:: PROMPT ::
Two lines in the listing below mark the span: one contains "((hlamφ.pow 2).mul_const t).prodMk_nhds" and one contains "simp only [hq, hf_of_le". Reproduce both of them and everything between, exactly.
++++++++
/-! ### The extraction (normalised factors `c_n ≤ 2`) -/

/-- The extraction step below under the harmless normalisation `c_n ≤ 2` (true on a tail of any
sequence `c_n → 1`); see `rdssCompact_exists_limit` for the statement and the argument. -/
private theorem rdssCompact_exists_limit_of_le_two {C₀ α₀ : ℝ} {α c : ℕ → ℝ}
    {U : ℕ → EuclideanSpace ℝ (Fin 3) → ℝ → EuclideanSpace ℝ (Fin 3)}
    {P : ℕ → ℝ → EuclideanSpace ℝ (Fin 3) → ℝ} (hC₀ : 0 < C₀) (hc1 : ∀ n, 1 < c n)
    (hc2 : ∀ n, c n ≤ 2) (hc : Tendsto c atTop (𝓝 1)) (hα : Tendsto α atTop (𝓝 α₀))
    (hper : ∀ (n : ℕ) (y : EuclideanSpace ℝ (Fin 3)) (s : ℝ),
      U n y (s + 2 * Real.log (c n)) = U n y s)
    (hcl : ∀ n, IsClassicalNSSolutionOn (Iio 0) 1 0 (pvAnsatz (α n) (U n)) (P n))
    (hI : ∀ n, HasTypeIDecay C₀ (pvAnsatz (α n) (U n)))
    (hnt : ∀ n, ∃ t < 0, ∃ x : EuclideanSpace ℝ (Fin 3), pvAnsatz (α n) (U n) t x ≠ 0) :
    ∃ v : ℝ → EuclideanSpace ℝ (Fin 3) → EuclideanSpace ℝ (Fin 3), Continuous (uncurry v) ∧
      (∀ t ≤ -(1 / 4 : ℝ), ∀ x, ‖v t x‖ ≤ C₀ / (‖x‖ + √(-t))) ∧
      IsBoundedWeakNSSolutionOn (Iio 0) isOpen_Iio 1 (fun t => v (t - 1 / 4)) ∧
      (∀ μ : ℝ, 1 ≤ μ → ∀ t ≤ -(1 / 4 : ℝ), ∀ x,
        v t x = μ • rotZ (α₀ * (2 * Real.log μ))
          (v (μ ^ 2 * t) (μ • rotZ (-(α₀ * (2 * Real.log μ))) x))) ∧
      ∃ x : EuclideanSpace ℝ (Fin 3), v (-1) x ≠ 0 := by
  -- adapted from Literature/Analysis/FluidPDE/ChaeWolfRemovingDSSLimit.lean (ChaeWolf.exists_limit)
  set w : ℕ → ℝ → EuclideanSpace ℝ (Fin 3) → EuclideanSpace ℝ (Fin 3) :=
    fun n => pvAnsatz (α n) (U n) with hw
  obtain ⟨K, L, hK, hL, hKL⟩ := ChaeWolf.exists_uniform_lipschitz hC₀.le
  obtain ⟨ε₀, hε₀, hA⟩ := ChaeWolf.exists_eps_typeI_small_eq_zero
  -- Step 1: witnesses `t_n ∈ [-c_n², -1]`, `‖x_n‖ ≤ 2C₀/ε₀`, `‖w_n(t_n, x_n)‖ ≥ ε₀/2`
  have hwit : ∀ n, ∃ t ∈ Icc (-c n ^ 2) (-1), ∃ x : EuclideanSpace ℝ (Fin 3),
      ‖x‖ ≤ 2 * C₀ / ε₀ ∧ ε₀ / 2 ≤ ‖w n t x‖ := by
    intro n
    -- a point with a large scale-invariant size, by the smallness lemma
    obtain ⟨t', ht', x', hq'⟩ : ∃ t' < 0, ∃ x', ε₀ < √(-t') * ‖w n t' x'‖ := by
      by_contra hcon
      push Not at hcon
      obtain ⟨t, ht, x, hx⟩ := hnt n
      exact hx (hA hC₀.le (hcl n) (hI n) hcon t ht x)
    exact rdssCompact_witness hε₀ hC₀.le (hc1 n) (hc2 n) (hper n) (hI n) ht' hq'
  -- the equi-Lipschitz family on `ℝ × ℝ³` (fields frozen at time `-1/4` for later times)
  set Kx : ℝ≥0 := (K + L).toNNReal with hKx
  have hKx' : (Kx : ℝ) = K + L := by rw [hKx, Real.coe_toNNReal _ (by positivity)]
  set f : ℕ → ℝ × EuclideanSpace ℝ (Fin 3) → EuclideanSpace ℝ (Fin 3) :=
    fun n q => w n (min q.1 (-(1 / 4 : ℝ))) q.2 with hf
  have hf_of_le : ∀ n {t : ℝ} (_ : t ≤ -(1 / 4 : ℝ)) (x : EuclideanSpace ℝ (Fin 3)),
      f n (t, x) = w n t x :=
    fun n t ht x => by simp only [hf, min_eq_left ht]
  have hlip : ∀ n, LipschitzWith Kx (f n) := by
    intro n
    obtain ⟨hsp, htm⟩ := hKL (hcl n) (hI n)
    refine LipschitzWith.of_dist_le_mul fun q q' => ?_
    rw [hKx', dist_eq_norm, Prod.dist_eq, Real.dist_eq, dist_eq_norm]
    have hm : min q.1 (-(1 / 4 : ℝ)) ≤ -(1 / 4 : ℝ) := min_le_right _ _
    have hm' : min q'.1 (-(1 / 4 : ℝ)) ≤ -(1 / 4 : ℝ) := min_le_right _ _
    have hmin : |min q.1 (-(1 / 4 : ℝ)) - min q'.1 (-(1 / 4 : ℝ))| ≤ |q.1 - q'.1| := by
      refine (abs_min_sub_min_le_max _ _ _ _).trans (max_le le_rfl ?_)
      rw [sub_self, abs_zero]; exact abs_nonneg _
    calc ‖w n (min q.1 (-(1 / 4))) q.2 - w n (min q'.1 (-(1 / 4))) q'.2‖
        ≤ ‖w n (min q.1 (-(1 / 4))) q.2 - w n (min q.1 (-(1 / 4))) q'.2‖ +
            ‖w n (min q.1 (-(1 / 4))) q'.2 - w n (min q'.1 (-(1 / 4))) q'.2‖ :=
          norm_sub_le_norm_sub_add_norm_sub _ _ _
      _ ≤ K * ‖q.2 - q'.2‖ + L * |min q.1 (-(1 / 4 : ℝ)) - min q'.1 (-(1 / 4 : ℝ))| :=
          add_le_add (hsp _ hm _ _) (htm _ hm' _ hm _)
      _ ≤ K * max |q.1 - q'.1| ‖q.2 - q'.2‖ + L * max |q.1 - q'.1| ‖q.2 - q'.2‖ := by
          gcongr
          · exact le_max_right _ _
          · exact hmin.trans (le_max_left _ _)
      _ = (K + L) * max |q.1 - q'.1| ‖q.2 - q'.2‖ := by ring
  have hball : ∀ n q, f n q ∈ closedBall (0 : EuclideanSpace ℝ (Fin 3)) (2 * C₀) :=
      fun n q => by
    rw [mem_closedBall, dist_zero_right]
    exact ChaeWolf.typeI_norm_le_two_mul hC₀.le (hI n) (min_le_right _ _) _
  obtain ⟨φ, l, hφ, hl, -, hlim⟩ := exists_strictMono_tendsto_of_lipschitzWith f hlip hball
  -- the limit field
  set v : ℝ → EuclideanSpace ℝ (Fin 3) → EuclideanSpace ℝ (Fin 3) := fun t x => l (t, x) with hv
  have hlimv : ∀ {t : ℝ} (_ : t ≤ -(1 / 4 : ℝ)) (x : EuclideanSpace ℝ (Fin 3)),
      Tendsto (fun n => w (φ n) t x) atTop (𝓝 (v t x)) := by
    intro t ht x
    simpa only [hf_of_le _ ht] using hlim (t, x)
  have hvc : Continuous (uncurry v) := by
    have e : uncurry v = l := by funext q; rfl
    rw [e]; exact hl.continuous
  refine ⟨v, hvc, ?_, ?_, ?_, ?_⟩
  · -- the Type I bound passes to the limit
    intro t ht x
    exact le_of_tendsto' (hlimv ht x).norm fun n => hI (φ n) t (by linarith) x
  · -- bounded weak solution on `(-∞, -1/4)`, shifted to `(-∞, 0)`
    have hA' : Tendsto (fun k : ℕ => -(k : ℝ) + -1) atTop atBot :=
      (tendsto_neg_atTop_atBot.comp tendsto_natCast_atTop_atTop).atBot_add tendsto_const_nhds
    have e14 : ∀ t : ℝ, t - 1 / 4 = t + -(1 / 4 : ℝ) := fun t => by ring
    have hV : ∀ k : ℕ, IsBoundedWeakNSSolutionOn (Ioo (-(k : ℝ) + -1) 0) isOpen_Ioo 1
        (fun t => w (φ k) (t - 1 / 4)) := by
      intro k
      have hcl' : IsClassicalNSSolutionOn (Ioo (-(k : ℝ) + -1 + -(1 / 4)) (-(1 / 4))) 1 0
          (w (φ k)) (P (φ k)) :=
        (hcl (φ k)).mono (fun t ht => by simp only [mem_Iio]; linarith [ht.2])
          (uniqueDiffOn_Ioo _ _)
      have hbdd : IsBoundedOn (Ioo (-(k : ℝ) + -1 + -(1 / 4)) (-(1 / 4))) (w (φ k)) :=
        ⟨2 * C₀, fun t ht x => ChaeWolf.typeI_norm_le_two_mul hC₀.le (hI (φ k)) ht.2.le x⟩
      have h := (hcl'.isBoundedWeakNSSolutionOn hbdd).comp_add_right (-(1 / 4 : ℝ))
        (J := Ioo (-(k : ℝ) + -1) 0) isOpen_Ioo fun t => by
          simp only [mem_Ioo]
          constructor <;> intro h <;> constructor <;> linarith [h.1, h.2]
      simpa only [e14] using h
    have hcont : ∀ k : ℕ, ContinuousOn (uncurry fun t => w (φ k) (t - 1 / 4))
        (Ioo (-(k : ℝ) + -1) 0 ×ˢ univ) := by
      intro k
      have h1 := ((hcl (φ k)).smooth_velocity.comp_add_right (-(1 / 4 : ℝ))).continuousOn
      refine (h1.mono (prod_mono (fun t ht => ?_) Subset.rfl)).congr fun q _ => by
        simp only [uncurry, e14, hw]
      simp only [mem_preimage, mem_Iio]
      linarith [ht.2]
    have hbd : ∀ k : ℕ, ∀ t ∈ Ioo (-(k : ℝ) + -1) 0, ∀ x,
        ‖w (φ k) (t - 1 / 4) x‖ ≤ 2 * C₀ :=
      fun k t ht x => ChaeWolf.typeI_norm_le_two_mul hC₀.le (hI (φ k)) (by linarith [ht.2]) x
    have hvc' : Continuous (uncurry fun t x => v (t - 1 / 4) x) :=
      hvc.comp ((continuous_fst.sub continuous_const).prodMk continuous_snd)
    exact isBoundedWeakNSSolutionOn_of_tendsto hA' hV hcont hbd hvc'
      fun t ht x => hlimv (by linarith) x
  · -- rotated self-similarity of the limit: moving factors `λ_n = c_n ^ k_n → μ`, moving angles
    intro μ hμ t ht x
    have hμ0 : 0 < μ := one_pos.trans_le hμ
    have ht0 : t ≤ 0 := by linarith
    choose k hk using fun n => exists_nat_pow_near hμ (hc1 n)
    set lam : ℕ → ℝ := fun n => c n ^ k n with hlam
    have hlam1 : ∀ n, 1 ≤ lam n := fun n => one_le_pow₀ (hc1 n).le
    have hlamμ : ∀ n, lam n ≤ μ := fun n => (hk n).1
    have hμlam : ∀ n, μ / c n ≤ lam n := fun n => by
      rw [div_le_iff₀ (by linarith [hc1 n]), hlam, ← pow_succ]
      exact (hk n).2.le
    have hlam_lim : Tendsto lam atTop (𝓝 μ) := by
      have h0 : Tendsto (fun n => μ / c n) atTop (𝓝 μ) := by
        have h' := (tendsto_const_nhds (x := μ)).div hc one_ne_zero
        rw [div_one] at h'
        exact h'.congr fun n => rfl
      exact tendsto_of_tendsto_of_tendsto_of_le_of_le h0 tendsto_const_nhds hμlam hlamμ
    have hlamφ : Tendsto (lam ∘ φ) atTop (𝓝 μ) := hlam_lim.comp hφ.tendsto_atTop
    set θ₀ : ℝ := α₀ * (2 * Real.log μ) with hθ₀
    set θ : ℕ → ℝ := fun n => α n * (2 * Real.log (lam n)) with hθ
    have hθlim : Tendsto (fun n => θ (φ n)) atTop (𝓝 θ₀) :=
      (hα.comp hφ.tendsto_atTop).mul ((hlamφ.log hμ0.ne').const_mul 2)
    -- the twisted scaling identities along the sequence
    have hid : ∀ n, w n t x =
        lam n • rotZ (θ n) (w n (lam n ^ 2 * t) (lam n • rotZ (-(θ n)) x)) := fun n =>
      rdssCompact_pvAnsatz_eq_smul_rotZ_pow (α n) (one_pos.trans (hc1 n)) (hper n) (k n) t x
    -- the moving points stay in `t ≤ -1/4`
    have hmem : ∀ s : ℝ, 1 ≤ s → s ^ 2 * t ≤ -(1 / 4 : ℝ) := fun s hs =>
      (mul_le_of_one_le_left ht0 (one_le_pow₀ hs)).trans ht
    have hrot : Tendsto (fun n => rotZ (-(θ (φ n))) x) atTop (𝓝 (rotZ (-θ₀) x)) :=
      rssCompact_tendsto_rotZ_of_tendsto hθlim.neg tendsto_const_nhds
    set q : ℕ → ℝ × EuclideanSpace ℝ (Fin 3) :=
      fun n => (lam (φ n) ^ 2 * t, lam (φ n) • rotZ (-(θ (φ n))) x) with hq
    have hqlim : Tendsto q atTop (𝓝 (μ ^ 2 * t, μ • rotZ (-θ₀) x)) :=
      ((hlamφ.pow 2).mul_const t).prodMk_nhds (hlamφ.smul hrot)
    have h1 : Tendsto (fun n => f (φ n) (q n)) atTop
        (𝓝 (v (μ ^ 2 * t) (μ • rotZ (-θ₀) x))) :=
      ChaeWolf.tendsto_apply_of_tendsto (fun n => hlip (φ n)) hqlim
        (hlim (μ ^ 2 * t, μ • rotZ (-θ₀) x))
    have h1' : Tendsto (fun n => w (φ n) (lam (φ n) ^ 2 * t) (lam (φ n) • rotZ (-(θ (φ n))) x))
        atTop (𝓝 (v (μ ^ 2 * t) (μ • rotZ (-θ₀) x))) := by
      refine h1.congr fun n => ?_
      simp only [hq, hf_of_le _ (hmem _ (hlam1 _))]
    have h2 := rssCompact_tendsto_rotZ_of_tendsto hθlim h1'
    have h3 : Tendsto (fun n => w (φ n) t x) atTop
        (𝓝 (μ • rotZ θ₀ (v (μ ^ 2 * t) (μ • rotZ (-θ₀) x)))) := by
      refine (hlamφ.smul h2).congr fun n => ?_
      exact (hid (φ n)).symm
    exact tendsto_nhds_unique (hlimv ht x) h3
  · -- nontriviality at time `-1`: the witnesses accumulate at a point `(-1, x̄)`
    choose tw htw xw hxw hnw using hwit
    set S : Set (ℝ × EuclideanSpace ℝ (Fin 3)) :=
      Icc (-4 : ℝ) (-1) ×ˢ closedBall (0 : EuclideanSpace ℝ (Fin 3)) (2 * C₀ / ε₀) with hS
    have hSc : IsCompact S := isCompact_Icc.prod (isCompact_closedBall _ _)
    have hmemS : ∀ n, (tw (φ n), xw (φ n)) ∈ S := fun n => by
      refine mk_mem_prod ⟨?_, (htw (φ n)).2⟩ ?_
      · have : c (φ n) ^ 2 ≤ 4 := by nlinarith [hc2 (φ n), hc1 (φ n)]
        linarith [(htw (φ n)).1]
      · rw [mem_closedBall, dist_zero_right]; exact hxw (φ n)
    obtain ⟨⟨tbar, xbar⟩, -, ψ, hψ, hconv⟩ := hSc.tendsto_subseq hmemS
    -- the limit time is `-1`
    have ht1 : Tendsto (fun n => tw (φ (ψ n))) atTop (𝓝 (-1)) := by
      have hlow : Tendsto (fun n => -(c (φ (ψ n))) ^ 2) atTop (𝓝 (-1)) := by
        have := ((hc.comp hφ.tendsto_atTop).comp hψ.tendsto_atTop).pow 2
        simpa using this.neg
      exact tendsto_of_tendsto_of_tendsto_of_le_of_le hlow tendsto_const_nhds
        (fun n => (htw _).1) fun n => (htw _).2
    have htbar : tbar = -1 :=
      tendsto_nhds_unique ((continuous_fst.tendsto _).comp hconv) ht1
    subst htbar
    refine ⟨xbar, fun h0 => ?_⟩
    -- `w_{φ ψ n}(t_n, x_n) → v(-1, xbar)`
    have h14 : (-1 : ℝ) ≤ -(1 / 4 : ℝ) := by norm_num
    have hy : Tendsto (fun n => f (φ (ψ n)) ((-1 : ℝ), xbar)) atTop (𝓝 (v (-1) xbar)) :=
      (hlim ((-1 : ℝ), xbar)).comp hψ.tendsto_atTop
    have hmain := ChaeWolf.tendsto_apply_of_tendsto (fun n => hlip (φ (ψ n))) hconv hy
    have hge : ε₀ / 2 ≤ ‖v (-1) xbar‖ := by
      refine ge_of_tendsto' hmain.norm fun n => ?_
      simp only [comp_apply, hf_of_le _ ((htw _).2.trans h14)]
      exact hnw (φ (ψ n))
    rw [h0, norm_zero] at hge
    linarith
++++++++
:: SOLUTION BELOW ::
      ((hlamφ.pow 2).mul_const t).prodMk_nhds (hlamφ.smul hrot)
    have h1 : Tendsto (fun n => f (φ n) (q n)) atTop
        (𝓝 (v (μ ^ 2 * t) (μ • rotZ (-θ₀) x))) :=
      ChaeWolf.tendsto_apply_of_tendsto (fun n => hlip (φ n)) hqlim
        (hlim (μ ^ 2 * t, μ • rotZ (-θ₀) x))
    have h1' : Tendsto (fun n => w (φ n) (lam (φ n) ^ 2 * t) (lam (φ n) • rotZ (-(θ (φ n))) x))
        atTop (𝓝 (v (μ ^ 2 * t) (μ • rotZ (-θ₀) x))) := by
      refine h1.congr fun n => ?_
      simp only [hq, hf_of_le _ (hmem _ (hlam1 _))]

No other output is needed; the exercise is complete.